Are Stintz and TTC CEO Andy Byford serious about the need for increased transit operating subsidies (both have stated publicly that the flat-line cannot continue into 2014) and will they aim higher than getting barely enough to keep existing services operating?

At the very least, the TTC as an organization and as a Board needs to be an advocate for improved transit, transit that is more than a flavour-of-the-month subway plan, transit that is a real commitment to travel in all corners of the city.  Plans for improved service may not get funding the first time out at Council, but at least the plan will get a hearing, will be championed by some who believe in transit people can actually use.

That’s what happened with the Ridership Growth Strategy.  Knowing what the options would cost (almost always far less than doom-and-gloom predictions) and what they would provide to riders was essential in gaining approval and funding even if advocates didn’t win on the first round.

Does Toronto Council really care about overall quality and benefits of transit where people use it, or will they expect another year of belt-tightening from the TTC?

Up the road at Queen’s Park, does Minister Murray really believe in showing transit results now, or does his commitment stop at campaign appearances in a forest of Liberal-red subway posters?  Will he direct Metrolinx to bring the Sheppard LRT forward so that Scarborough can see some transit improvement within this decade?  There is no reason, beyond political sloth and timidity, that this route cannot be open by early 2018 at the outside, preferably sooner.  What can we do when there is a real will to build, rather than to endlessly delay and avoid real “commitment”?

The Scarborough Subway and the Sheppard LRT should be a package deal if the politicians want to really show Scarborough some love.  The Transit City Bus Plan, or something very much like it, should be part of the 2014 budget proposals by TTC if local politicians want to show all of Toronto that transit really is front and centre in their campaigns.

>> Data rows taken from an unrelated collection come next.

import Summits.MatrixMultiplication.OmegaCensus.AffineExtensionBoxF1
import Summits.MatrixMultiplication.OmegaCensus.AtomBadCoprime
import Summits.MatrixMultiplication.OmegaCensus.BoxBadAtomsFrobeniusBridge
import Summits.MatrixMultiplication.OmegaCensus.BoxRatioSectionLawReduction

/-!
# ω-census, family (b3): conjecture C9 (b) — the atom hypothesis for EVERY pair of primes, and C9 (b) for all finite solvable groups

HONEST FRAMING (pub-omega census; verbatim): lottery ticket; floor = certified bounds/negative ranges.
Census BOOKKEEPING (conjecture C9 of the cell, STRUCTURE.md §2; pub-omega kernel-l4 gen 18, task K-8).  Nothing here is
progress on `ω`.

* `MetaCyc.ofAffExt` — `ℤ/N ⋊_u ℤ/q` IS the affine extension `AffExt (ZMod N) q (u·)`; with the one-rotation arc template
  (`AffineExtensionBoxF1.lean`): **`MetaCyc.not_boxUseful_of_prime`** — for every prime `p ≥ 9` with `5⌈p/6⌉ ≤ p` (i.e. every
  prime `p ≥ 11` other than `13, 19`), every `q ≥ 2` and every `u ≠ 1` with `u^q = 1`, the group `ℤ/p ⋊_u ℤ/q` is not
  box-useful.  No arithmetic of `u` modulo `p` enters (compare the phase-arc certificates `BoxBadFrobeniusPhaseCerts1–25`,
  `FrobeniusUniform` for `q = 3`, and the 19 pattern certificates behind `atomBad_11_5 … atomBad_53_13`, all now subsumed).
* **`atomBad_of_dvd`** — `q ∣ p − 1`, `q ≥ 5` ⇒ `AtomBad p q` (via `atomBad_of_frobenius_models`; such `p` are `≥ 11` and never
  `13` or `19`); with `atomBad_of_not_dvd` (`AtomBadCoprime.lean`): **`atomBad_of_five_le` — `AtomBad p q` for ALL primes
  `p ≠ q`, `q ≥ 5`.**  The atom hypothesis (A) of `BoxRatioSectionLawAtoms.lean` is a theorem.
* **`boxRatioSectionLaw_of_isSolvable_all` — C9 (b) HOLDS FOR EVERY FINITE SOLVABLE GROUP, unconditionally**: a box-useful
  finite solvable group has centre of index `1`, `4` or `6`, or lies in the class `𝒞₂` (`DihC3Sq.Coord2`).
* `boxRatioSectionLaw_of_simple` — the full law `BoxRatioSectionLaw` follows from the single remaining hypothesis (S): every
  finite non-abelian simple group is box-useless.
-/

namespace Summit.MatrixMultiplication.OmegaCensus

open Finset

universe u

/-! ### `ℤ/N ⋊_u ℤ/q` as an affine extension -/

namespace MetaCyc

variable {N q : ℕ}

/-- Multiplication by `u` as an additive endomorphism of `ZMod N`. [folklore] -/
def mulEnd (u : ZMod N) : AddMonoid.End (ZMod N) := AddMonoidHom.mulLeft u

/-- `(u·)^k x = u^k x`. [folklore] -/
theorem mulEnd_pow_apply (u : ZMod N) (k : ℕ) (x : ZMod N) : (mulEnd u ^ k) x = u ^ k * x := by
  induction k generalizing x with
  | zero => simp
  | succ k ih => rw [pow_succ, AffExt.end_mul_apply, pow_succ]; change (mulEnd u ^ k) (u * x) = _; rw [ih]; ring

/-- `u^q = 1` gives `(u·)^q = 1`. [folklore] -/
theorem mulEnd_pow_eq_one (u : ZMod N) (hu : u ^ q = 1) : mulEnd u ^ q = 1 := by
  apply AddMonoidHom.ext
  intro x
  change (mulEnd u ^ q) x = x
  rw [mulEnd_pow_apply, hu, one_mul]

/-- `AffExt.act (u·) t x = MetaCyc.act u t · x`. [folklore] -/
theorem affExt_act_eq (u : ZMod N) (t : ZMod q) (x : ZMod N) : AffExt.act (mulEnd u) t x = act u t * x := by
  rw [AffExt.act, act, mulEnd_pow_apply]

/-- **`ℤ/N ⋊_u ℤ/q` is the affine extension `AffExt (ZMod N) q (u·)`**: the identity on coordinates is a monoid homomorphism
`AffExt (ZMod N) q (u·) →* MetaCyc N q u`. [folklore] -/
def ofAffExt (u : ZMod N) [NeZero q] [Fact (u ^ q = 1)] [Fact (mulEnd u ^ q = 1)] :
    AffExt (ZMod N) q (mulEnd u) →* MetaCyc N q u where
  toFun x := ⟨x.v, x.t⟩
  map_one' := by rw [AffExt.one_def]; rfl
  map_mul' x y := by
    apply MetaCyc.ext
    · simp only [AffExt.mul_def, MetaCyc.mul_def, affExt_act_eq]
    · simp only [AffExt.mul_def, MetaCyc.mul_def]

/-- `ofAffExt` is injective. [folklore] -/
theorem ofAffExt_injective (u : ZMod N) [NeZero q] [Fact (u ^ q = 1)] [Fact (mulEnd u ^ q = 1)] :
    Function.Injective (ofAffExt (q := q) u) := by
  intro x y h
  have h1 := congrArg MetaCyc.i h
  have h2 := congrArg MetaCyc.t h
  exact AffExt.ext h1 h2

/-- **The Frobenius groups `ℤ/p ⋊_u ℤ/q`, uniformly.**  For a prime `p ≥ 9` with `5⌈p/6⌉ ≤ p`, any `q ≥ 2` and any `u ≠ 1`
with `u^q = 1`, `MetaCyc p q u` is not box-useful (one-rotation arc template through `AffExt`). [folklore] -/
theorem not_boxUseful_of_prime {p q : ℕ} [Fact p.Prime] [NeZero q] (hq : 1 < q) (hp9 : 9 ≤ p)
    (hL : 5 * ((p + 5) / 6) ≤ p) (u : ZMod p) [hu : Fact (u ^ q = 1)] (hu1 : u ≠ 1) : ¬ BoxUseful (MetaCyc p q u) := by
  haveI : Fact (mulEnd u ^ q = 1) := ⟨mulEnd_pow_eq_one u hu.out⟩
  haveI : Fact (1 < q) := ⟨hq⟩
  have h1 : (1 : ZMod q) ≠ 0 := by
    intro h0
    have := congrArg ZMod.val h0
    rw [ZMod.val_one, ZMod.val_zero] at this
    exact one_ne_zero this
  have hsub : ∀ x : ZMod p, ∃ v : ZMod p,
      AddMonoidHom.id (ZMod p) v - AddMonoidHom.id (ZMod p) (AffExt.act (mulEnd u) (1 : ZMod q) v) = x := by
    intro x
    have h1u : (1 - u) ≠ 0 := sub_ne_zero.2 (Ne.symm hu1)
    refine ⟨x / (1 - u), ?_⟩
    rw [AddMonoidHom.id_apply, AddMonoidHom.id_apply, affExt_act_eq, act, ZMod.val_one, pow_one]
    field_simp
  have h := AffExt.not_boxUseful_of_oneRotation (mulEnd u) (AddMonoidHom.id (ZMod p)) (fun x => ⟨x, rfl⟩) hsub h1 hp9 hL
  unfold BoxUseful at h
  push Not at h
  obtain ⟨Y, W, hY, hW, I, hI, hind, hbig⟩ := h
  exact not_boxUseful_of_injective _ (ofAffExt_injective (q := q) u) hY hW hI hind hbig

end MetaCyc

/-! ### The atom hypothesis for every pair of primes -/

/-- The primes `p` admitting a prime `q ≥ 5` with `q ∣ p − 1` satisfy `p ≥ 9` and `5⌈p/6⌉ ≤ p` (they are `≥ 11` and not `13, 19`).
[folklore] -/
theorem nine_le_of_dvd {p q : ℕ} (hp : p.Prime) (hq : q.Prime) (h5 : 5 ≤ q) (hdvd : q ∣ p - 1) :
    9 ≤ p ∧ 5 * ((p + 5) / 6) ≤ p := by
  have h2 := hp.two_le
  have hq_le : q ≤ p - 1 := Nat.le_of_dvd (by omega) hdvd
  by_cases h25 : 25 ≤ p
  · omega
  · have hp25 : p < 25 := not_le.1 h25
    have hq25 : q < 25 := by omega
    interval_cases p <;> first
      | omega
      | (exfalso; revert hp; decide)
      | (exfalso; interval_cases q <;> first | omega | (revert hq; decide))

/-- **`q ∣ p − 1`, `q ≥ 5` ⇒ `AtomBad p q`.**  A non-trivial `q`-th root of unity exists mod `p` (Cauchy in `(ℤ/p)ˣ`), the
rank-one Frobenius bridge (`atomBad_of_frobenius_models`) reduces to the groups `ℤ/p ⋊_v ℤ/q`, and those are box-useless by
`MetaCyc.not_boxUseful_of_prime`. [folklore] -/
theorem atomBad_of_dvd {p q : ℕ} (hp : p.Prime) (hq : q.Prime) (hpq : p ≠ q) (h5 : 5 ≤ q) (hdvd : q ∣ p - 1) :
    AtomBad.{u} p q := by
  haveI : Fact p.Prime := ⟨hp⟩
  haveI : Fact q.Prime := ⟨hq⟩
  obtain ⟨hp9, hL⟩ := nine_le_of_dvd hp hq h5 hdvd
  -- a `q`-th root of unity `u ≠ 1` mod `p`
  have hcard : q ∣ Fintype.card (ZMod p)ˣ := by rw [ZMod.card_units p]; exact hdvd
  obtain ⟨g, hg⟩ := exists_prime_orderOf_dvd_card q hcard
  have hu : ((g : ZMod p)) ^ q = 1 := by
    rw [← Units.val_pow_eq_pow_val, ← hg, pow_orderOf_eq_one, Units.val_one]
  have hu1 : (g : ZMod p) ≠ 1 := by
    intro h1
    have hg1 : g = 1 := Units.val_eq_one.1 h1
    rw [hg1, orderOf_one] at hg
    omega
  refine atomBad_of_frobenius_models hpq (g : ZMod p) hu hu1 fun v _ hv1 => ?_
  haveI : NeZero q := ⟨hq.ne_zero⟩
  exact MetaCyc.not_boxUseful_of_prime hq.one_lt hp9 hL v hv1

/-- **THE ATOM HYPOTHESIS IS A THEOREM: `AtomBad p q` for all primes `p ≠ q` with `q ≥ 5`** (every finite group carrying an
`A(p,q)`-configuration — in particular every Schmidt atom `𝔽_{p^k} ⋊ C_q` and every Frobenius group `𝔽_p^m ⋊ C_q` — is not
box-useful). [folklore] -/
theorem atomBad_of_five_le {p q : ℕ} (hp : p.Prime) (hq : q.Prime) (hpq : p ≠ q) (h5 : 5 ≤ q) : AtomBad.{u} p q := by
  haveI : Fact p.Prime := ⟨hp⟩
  by_cases hdvd : q ∣ p - 1
  · exact atomBad_of_dvd hp hq hpq h5 hdvd
  · exact atomBad_of_not_dvd hq hpq hdvd

/-! ### C9 (b) for every finite solvable group -/

/-- **C9 (b) HOLDS FOR EVERY FINITE SOLVABLE GROUP (unconditional).**  If a finite solvable group `H` is box-useful
(`α(H; |H|, 3, 3) < (9/5)|H|`), then `[H : Z(H)] ∈ {1, 4, 6}` or `H` carries the `𝒞₂` coordinate package `DihC3Sq.Coord2`.
Assembly: `boxRatioSectionLaw_of_isSolvable_of_atomBad_five` (kernel-l4 gens 16–17: centre lifting, centreless endgame,
reduction to Schmidt atoms) with the atom hypothesis `atomBad_of_five_le`. [folklore] -/
theorem boxRatioSectionLaw_of_isSolvable_all (H : Type u) [Group H] [Fintype H] [DecidableEq H] [IsSolvable H]
    (hH : BoxUseful H) :
    (Subgroup.center H).index = 1 ∨ (Subgroup.center H).index = 4 ∨ (Subgroup.center H).index = 6 ∨
      ∃ (c₁ c₂ : H) (κ₁ κ₂ ε : H → ZMod 3), DihC3Sq.Coord2 c₁ c₂ κ₁ κ₂ ε :=
  boxRatioSectionLaw_of_isSolvable_of_atomBad_five (fun _ _ hp hq hpq h5 => atomBad_of_five_le hp hq hpq h5) H hH

/-- **`BoxRatioSectionLaw` (C9 (b) for every finite group) follows from the single hypothesis (S): every finite non-abelian
simple group is not box-useful.** [folklore] -/
theorem boxRatioSectionLaw_of_simple
    (hS : ∀ (S : Type) [Group S] [Fintype S] [DecidableEq S], IsSimpleGroup S → (∃ a b : S, a * b ≠ b * a) →
      ¬ BoxUseful S) :
    BoxRatioSectionLaw :=
  boxRatioSectionLaw_of_atomBad_five_of_simple (fun _ _ hp hq hpq h5 => atomBad_of_five_le hp hq hpq h5) hS

end Summit.MatrixMultiplication.OmegaCensus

The Role of the Commuter Rail Network

A separate but important discussion underway at Metrolinx, TTC and the City of Toronto is the future role the GO network could play in providing parallel capacity and “relief” to growing demand on the subway network.  This is a separate issue from the Scarborough LRT network which would serve different trip patterns.  Recent attention to GO should not presume it is the only solution to our transit problems, but that it is an important and much overlooked addition.

I will turn to this in a future article.

31 thoughts on “Memo to Glen Murray & Karen Stintz: Are You Really Serious About Transit in Scarborough?

  1. Steve,

    Excellent post!!

    As a resident (not just a taxpayer – a patronising term in my view) of north-central Scarborough, I am a short, 20 minute bus ride from Scarborough Centre station, living in the vicinity of McCowan/McNicoll. As a TTC bus operator, I recognise that the bus trip from my location (after a 5 – 10 minute walk out through the subdivision) to the main transit hub is nowhere as bad as what most of the riders on my Scarborough routes (working out of Birchmount Division) have to face.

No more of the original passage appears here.